DATA >>
import Literature.Computability.Cryptography.PQCLWEProofs
import HarnessLib

/-!
# Discretising torus `LWE` samples: `A_{s,φ} ↦ A_{s,φ̄}` and uniform `↦` uniform (Regev 2009, Lemma 4.3)

Topic `Computability/Cryptography` (family `pqc`), grouping namespace `LWE` (the model of `LWE.lean` /
`LWENoise.lean`). The bridge between the tree's two models of `LWE` samples — the continuous-noise
torus law `torusLWESample q φ s` on `ℤ_qⁿ × 𝕋` (Regev's `A_{s,φ}`) and the discrete law
`lweSample χ s` on `ℤ_qⁿ × ℤ_q` (`A_{s,χ}`) — by rounding the second coordinate (`discretizeCircle`,
`b ↦ ⌊q b⌉ mod q`):

> **Regev 2009, Lemma 4.3** (discretisation). The map `(a, b) ↦ (a, ⌊q b⌉ mod q)` takes `A_{s,Ψ_α}` to
> `A_{s,Ψ̄_α}` and the uniform distribution on `ℤ_qⁿ × 𝕋` to the uniform distribution on `ℤ_qⁿ × ℤ_q`
> (so `LWE` with noise `Ψ̄_α` is at least as hard as with `Ψ_α`).

This is the last step of every reduction of the decomposition of
`Literature.Computability.Cryptography.blprs_gapSVP_sqrt_dim_to_lwe_classical` (pqc.S21) — and of
pqc.S19/S20 — that manufactures torus samples (BLPRS Cor. 3.2, `LWEModulusSwitchSamples.lean`) but
must feed an oracle for the DISCRETISED problem (`discretizedGaussian`, the interface of
`LWEHardness.lean`). Everything is PROVED; the one `def` is the rounding map on samples; no named fact.

## Results

* `discretizeSample q = Prod.map id (discretizeCircle q)`, `measurable_discretizeSample`;
  `discretize_natCast_div_add` / `discretizeCircle_coe_div_add` (`⌊q(k/q + t)⌉ = k + ⌊qt⌉`),
  `discretizeCircle_inv_add` (shift by `1/q` adds `1`).
* **`torusLWESample_map_discretizeSample`**: if `φ ∘ ⌊q·⌉⁻¹ = χ` then
  `(A_{s,φ}) ∘ discretizeSample⁻¹ = A_{s,χ}` EXACTLY (as measures); the Gaussian case
  `torusLWESample_wrappedGaussian_map_discretizeSample` (`Ψ_α ↦ Ψ̄_α`, tree bridge
  `discretizedGaussian_eq_map_wrappedGaussian`).
* **`volume_map_discretizeCircle`**: Haar measure on `𝕋` rounds to the uniform law on `ℤ_q` (the `q`
  fibres are translates by `1/q`, `preimage_discretizeCircle_eq`, hence of equal measure, and partition
  `𝕋`); `uniformOfFintype_toMeasure_prod`; **`uniform_prod_volume_map_discretizeSample`**:
  `U(ℤ_qⁿ) ⊗ Haar ↦ U(ℤ_qⁿ × ℤ_q)`.

## References

* O. Regev, *On lattices, learning with errors, random linear codes, and cryptography*, J. ACM 56
  (2009), art. 34, §2 (`Ψ_α`, `Ψ̄_α`, `A_{s,φ}`) and Lemma 4.3 [RegevLWE2009].
* Z. Brakerski, A. Langlois, C. Peikert, O. Regev, D. Stehlé, *Classical hardness of learning with
  errors*, STOC 2013, p. 13 (the chain ends in dimension `n` with modulus `q`) [BrakerskiEtAl2013].
-/

noncomputable section

open MeasureTheory ProbabilityTheory
open scoped ENNReal

namespace Literature.Computability.Cryptography

namespace LWE

variable {ι : Type} [Fintype ι] [DecidableEq ι] (q : ℕ) [NeZero q]

/-! ### The discretisation of a sample -/

/-- Discretising the second coordinate of a torus sample: `(a, b) ↦ (a, ⌊q b⌉ mod q)` (Regev's passage
from `A_{s,Ψ_α}` to `A_{s,Ψ̄_α}`, applied samplewise). [cite: RegevLWE2009, Lemma 4.3] -/
def discretizeSample : (ι → ZMod q) × UnitAddCircle → (ι → ZMod q) × ZMod q :=
  Prod.map id (discretizeCircle q)

omit [Fintype ι] [DecidableEq ι] [NeZero q] in
/-- `discretizeSample` is measurable. [folklore] -/
theorem measurable_discretizeSample : Measurable (discretizeSample (ι := ι) q) :=
  measurable_id.prodMap (measurable_discretizeCircle q)

/-- `⌊q (k/q + t)⌉ = k + ⌊q t⌉ (mod q)`: an integer phase passes through the rounding. [folklore] -/
theorem discretize_natCast_div_add (k : ℕ) (t : ℝ) :
    discretize q ((k : ℝ) / q + t) = (k : ZMod q) + discretize q t := by
  have hq : (q : ℝ) ≠ 0 := by exact_mod_cast NeZero.ne q
  unfold discretize
  rw [mul_add, mul_div_cancel₀ _ hq, round_natCast_add]
  push_cast
  rfl

/-- On the torus: `discretizeCircle (k/q + b) = k + discretizeCircle b`. [folklore] -/
theorem discretizeCircle_coe_div_add (k : ℕ) (b : UnitAddCircle) :
    discretizeCircle q ((((k : ℝ) / q : ℝ) : UnitAddCircle) + b) = (k : ZMod q) + discretizeCircle q b := by
  induction b using QuotientAddGroup.induction_on with
  | H t => rw [← AddCircle.coe_add, discretizeCircle_coe, discretizeCircle_coe, discretize_natCast_div_add]

/-- Shifting by `1/q` on the torus shifts the discretisation by `1`. [folklore] -/
theorem discretizeCircle_inv_add (b : UnitAddCircle) :
    discretizeCircle q ((((1 : ℝ) / q : ℝ) : UnitAddCircle) + b) = 1 + discretizeCircle q b := by
  have h := discretizeCircle_coe_div_add q 1 b
  rwa [Nat.cast_one, Nat.cast_one] at h

/-! ### `A_{s,φ}` discretised is `A_{s,φ̄}` (exactly) -/

/-- **Regev 2009, Lemma 4.3 (the exact identity behind it).** If `χ` on `ℤ_q` is the discretisation of
the torus noise `φ` (`χ = φ ∘ discretizeCircle⁻¹`, e.g. `Ψ̄_α` for `φ = Ψ_α`,
`discretizedGaussian_eq_map_wrappedGaussian`), then discretising the second coordinate of `A_{s,φ}`
gives EXACTLY the discrete sample law `A_{s,χ}` (`lweSample χ s`): `⌊q(⟨a,s⟩/q + e)⌉ = ⟨a,s⟩ + ⌊qe⌉`.
[cite: RegevLWE2009, Lemma 4.3] -/
theorem torusLWESample_map_discretizeSample (φ : Measure UnitAddCircle) [IsProbabilityMeasure φ]
    (χ : PMF (ZMod q)) (hχ : φ.map (discretizeCircle q) = χ.toMeasure) (s : ι → ZMod q) :
    (torusLWESample q φ s).map (discretizeSample q) = (lweSample χ s).toMeasure := by
  refine Measure.ext_iff_singleton.2 fun p => ?_
  obtain ⟨a₀, k⟩ := p
  rw [Measure.map_apply (measurable_discretizeSample q) (measurableSet_singleton _), torusLWESample,
    Measure.map_apply (measurable_torusSampleMap q s)
      ((measurable_discretizeSample q) (measurableSet_singleton _)),
    PMF.toMeasure_apply_singleton _ _ (measurableSet_singleton _), lweSample_mass]
  -- the preimage is the box `{a₀} × discretizeCircle⁻¹{k - ⟨a₀, s⟩}`
  have hset : torusSampleMap q s ⁻¹' (discretizeSample q ⁻¹' {(a₀, k)}) =
      {a₀} ×ˢ (discretizeCircle q ⁻¹' {k - a₀ ⬝ᵥ s}) := by
    ext ⟨a, e⟩
    simp only [Set.mem_preimage, torusSampleMap, discretizeSample, Prod.map_apply, id_eq,
      Set.mem_singleton_iff, Prod.mk.injEq, Set.mem_prod]
    constructor
    · rintro ⟨rfl, hk⟩
      refine ⟨rfl, ?_⟩
      rw [discretizeCircle_coe_div_add, ZMod.natCast_zmod_val] at hk
      rw [← hk]
      abel
    · rintro ⟨rfl, hk⟩
      refine ⟨rfl, ?_⟩
      rw [discretizeCircle_coe_div_add, ZMod.natCast_zmod_val, hk]
      abel
  rw [hset, Measure.prod_prod, PMF.toMeasure_apply_singleton _ _ (measurableSet_singleton _),
    PMF.uniformOfFintype_apply, ← Measure.map_apply (measurable_discretizeCircle q) (measurableSet_singleton _),
    hχ, PMF.toMeasure_apply_singleton _ _ (measurableSet_singleton _), Fintype.card_fun]
  push_cast
  rfl

/-- The Gaussian case: discretising `A_{s,Ψ_α}` gives `A_{s,Ψ̄_α}`. [cite: RegevLWE2009, Lemma 4.3] -/
theorem torusLWESample_wrappedGaussian_map_discretizeSample (α : ℝ) (s : ι → ZMod q) :
    (torusLWESample q (wrappedGaussian α) s).map (discretizeSample q) =
      (lweSample (discretizedGaussian q α) s).toMeasure :=
  torusLWESample_map_discretizeSample q _ _ (discretizedGaussian_eq_map_wrappedGaussian q α).symm s

/-! ### The uniform sample stays uniform -/

/-- The fibres of the discretisation over `𝕋` are translates of one another by `1/q`. [folklore] -/
theorem preimage_discretizeCircle_eq (k : ZMod q) :
    discretizeCircle q ⁻¹' {k} =
      (fun b : UnitAddCircle => (((1 : ℝ) / q : ℝ) : UnitAddCircle) + b) ⁻¹' (discretizeCircle q ⁻¹' {1 + k}) := by
  ext b
  simp only [Set.mem_preimage, Set.mem_singleton_iff]
  rw [discretizeCircle_inv_add, add_right_inj]

/-- **Haar measure discretises to the uniform law on `ℤ_q`**: each fibre `{b | ⌊qb⌉ ≡ k}` has measure
`1/q` (they are `q` translates partitioning `𝕋`). [cite: RegevLWE2009, Lemma 4.3 ("the uniform distribution is mapped to the uniform distribution")] -/
theorem volume_map_discretizeCircle :
    (volume : Measure UnitAddCircle).map (discretizeCircle q) = (PMF.uniformOfFintype (ZMod q)).toMeasure := by
  refine Measure.ext_iff_singleton.2 fun k => ?_
  rw [Measure.map_apply (measurable_discretizeCircle q) (measurableSet_singleton _),
    PMF.toMeasure_apply_singleton _ _ (measurableSet_singleton _), PMF.uniformOfFintype_apply, ZMod.card]
  -- all fibres have the same measure
  have hstep : ∀ j : ZMod q, volume (discretizeCircle q ⁻¹' {j}) = volume (discretizeCircle q ⁻¹' {1 + j}) := by
    intro j
    conv_lhs => rw [preimage_discretizeCircle_eq q j]
    exact measure_preimage_add _ _ _
  have hall : ∀ j : ZMod q, volume (discretizeCircle q ⁻¹' {j}) = volume (discretizeCircle q ⁻¹' {0}) := by
    intro j
    rw [← ZMod.natCast_zmod_val j]
    induction j.val with
    | zero => rw [Nat.cast_zero]
    | succ n ih => rw [Nat.cast_succ, add_comm, ← hstep, ih]
  -- and they partition the torus
  have hsum : ∑ j : ZMod q, volume (discretizeCircle q ⁻¹' {j}) = 1 := by
    rw [sum_measure_preimage_singleton _ fun j _ => (measurable_discretizeCircle q) (measurableSet_singleton j)]
    simp
  simp_rw [hall] at hsum
  rw [Finset.sum_const, Finset.card_univ, ZMod.card, nsmul_eq_mul] at hsum
  rw [hall k]
  exact ENNReal.eq_inv_of_mul_eq_one_left (by rwa [mul_comm] at hsum)

omit [NeZero q] in
/-- The uniform law on a product of finite types is the product of the uniform laws (as measures).
[folklore] -/
theorem uniformOfFintype_toMeasure_prod {A B : Type*} [Fintype A] [Fintype B] [Nonempty A] [Nonempty B]
    [MeasurableSpace A] [MeasurableSingletonClass A] [MeasurableSpace B] [MeasurableSingletonClass B] :
    (PMF.uniformOfFintype A).toMeasure.prod (PMF.uniformOfFintype B).toMeasure =
      (PMF.uniformOfFintype (A × B)).toMeasure := by
  refine Measure.ext_iff_singleton.2 fun p => ?_
  obtain ⟨a, b⟩ := p
  rw [← Set.singleton_prod_singleton, Measure.prod_prod,
    PMF.toMeasure_apply_singleton _ _ (measurableSet_singleton _),
    PMF.toMeasure_apply_singleton _ _ (measurableSet_singleton _), Set.singleton_prod_singleton,
    PMF.toMeasure_apply_singleton _ _ (measurableSet_singleton _), PMF.uniformOfFintype_apply,
    PMF.uniformOfFintype_apply, PMF.uniformOfFintype_apply, Fintype.card_prod, Nat.cast_mul,
    ENNReal.mul_inv (Or.inl (by exact_mod_cast Fintype.card_ne_zero)) (Or.inl (ENNReal.natCast_ne_top _))]

/-- **A uniform torus sample discretises to a uniform discrete sample**: `U(ℤ_qⁿ) ⊗ Haar(𝕋) ↦ U(ℤ_qⁿ × ℤ_q)`.
[cite: RegevLWE2009, Lemma 4.3] -/
theorem uniform_prod_volume_map_discretizeSample :
    ((PMF.uniformOfFintype (ι → ZMod q)).toMeasure.prod (volume : Measure UnitAddCircle)).map
        (discretizeSample q) =
      (PMF.uniformOfFintype ((ι → ZMod q) × ZMod q)).toMeasure := by
  rw [discretizeSample, ← Measure.map_prod_map _ _ measurable_id (measurable_discretizeCircle q),
    Measure.map_id, volume_map_discretizeCircle, uniformOfFintype_toMeasure_prod]

end LWE

end Literature.Computability.Cryptography

end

WHAT YOU ARE ASKED TO DO >>
The required answer is the run of lines above, starting at the line with "theorem torusLWESample_map_discretizeSample (φ" and ending at the line with "PMF.uniformOfFintype_apply, ← Measure.map_apply", reproduced exactly with both ends.

YOUR SOLUTION >>
theorem torusLWESample_map_discretizeSample (φ : Measure UnitAddCircle) [IsProbabilityMeasure φ]
    (χ : PMF (ZMod q)) (hχ : φ.map (discretizeCircle q) = χ.toMeasure) (s : ι → ZMod q) :
    (torusLWESample q φ s).map (discretizeSample q) = (lweSample χ s).toMeasure := by
  refine Measure.ext_iff_singleton.2 fun p => ?_
  obtain ⟨a₀, k⟩ := p
  rw [Measure.map_apply (measurable_discretizeSample q) (measurableSet_singleton _), torusLWESample,
    Measure.map_apply (measurable_torusSampleMap q s)
      ((measurable_discretizeSample q) (measurableSet_singleton _)),
    PMF.toMeasure_apply_singleton _ _ (measurableSet_singleton _), lweSample_mass]
  -- the preimage is the box `{a₀} × discretizeCircle⁻¹{k - ⟨a₀, s⟩}`
  have hset : torusSampleMap q s ⁻¹' (discretizeSample q ⁻¹' {(a₀, k)}) =
      {a₀} ×ˢ (discretizeCircle q ⁻¹' {k - a₀ ⬝ᵥ s}) := by
    ext ⟨a, e⟩
    simp only [Set.mem_preimage, torusSampleMap, discretizeSample, Prod.map_apply, id_eq,
      Set.mem_singleton_iff, Prod.mk.injEq, Set.mem_prod]
    constructor
    · rintro ⟨rfl, hk⟩
      refine ⟨rfl, ?_⟩
      rw [discretizeCircle_coe_div_add, ZMod.natCast_zmod_val] at hk
      rw [← hk]
      abel
    · rintro ⟨rfl, hk⟩
      refine ⟨rfl, ?_⟩
      rw [discretizeCircle_coe_div_add, ZMod.natCast_zmod_val, hk]
      abel
  rw [hset, Measure.prod_prod, PMF.toMeasure_apply_singleton _ _ (measurableSet_singleton _),
    PMF.uniformOfFintype_apply, ← Measure.map_apply (measurable_discretizeCircle q) (measurableSet_singleton _),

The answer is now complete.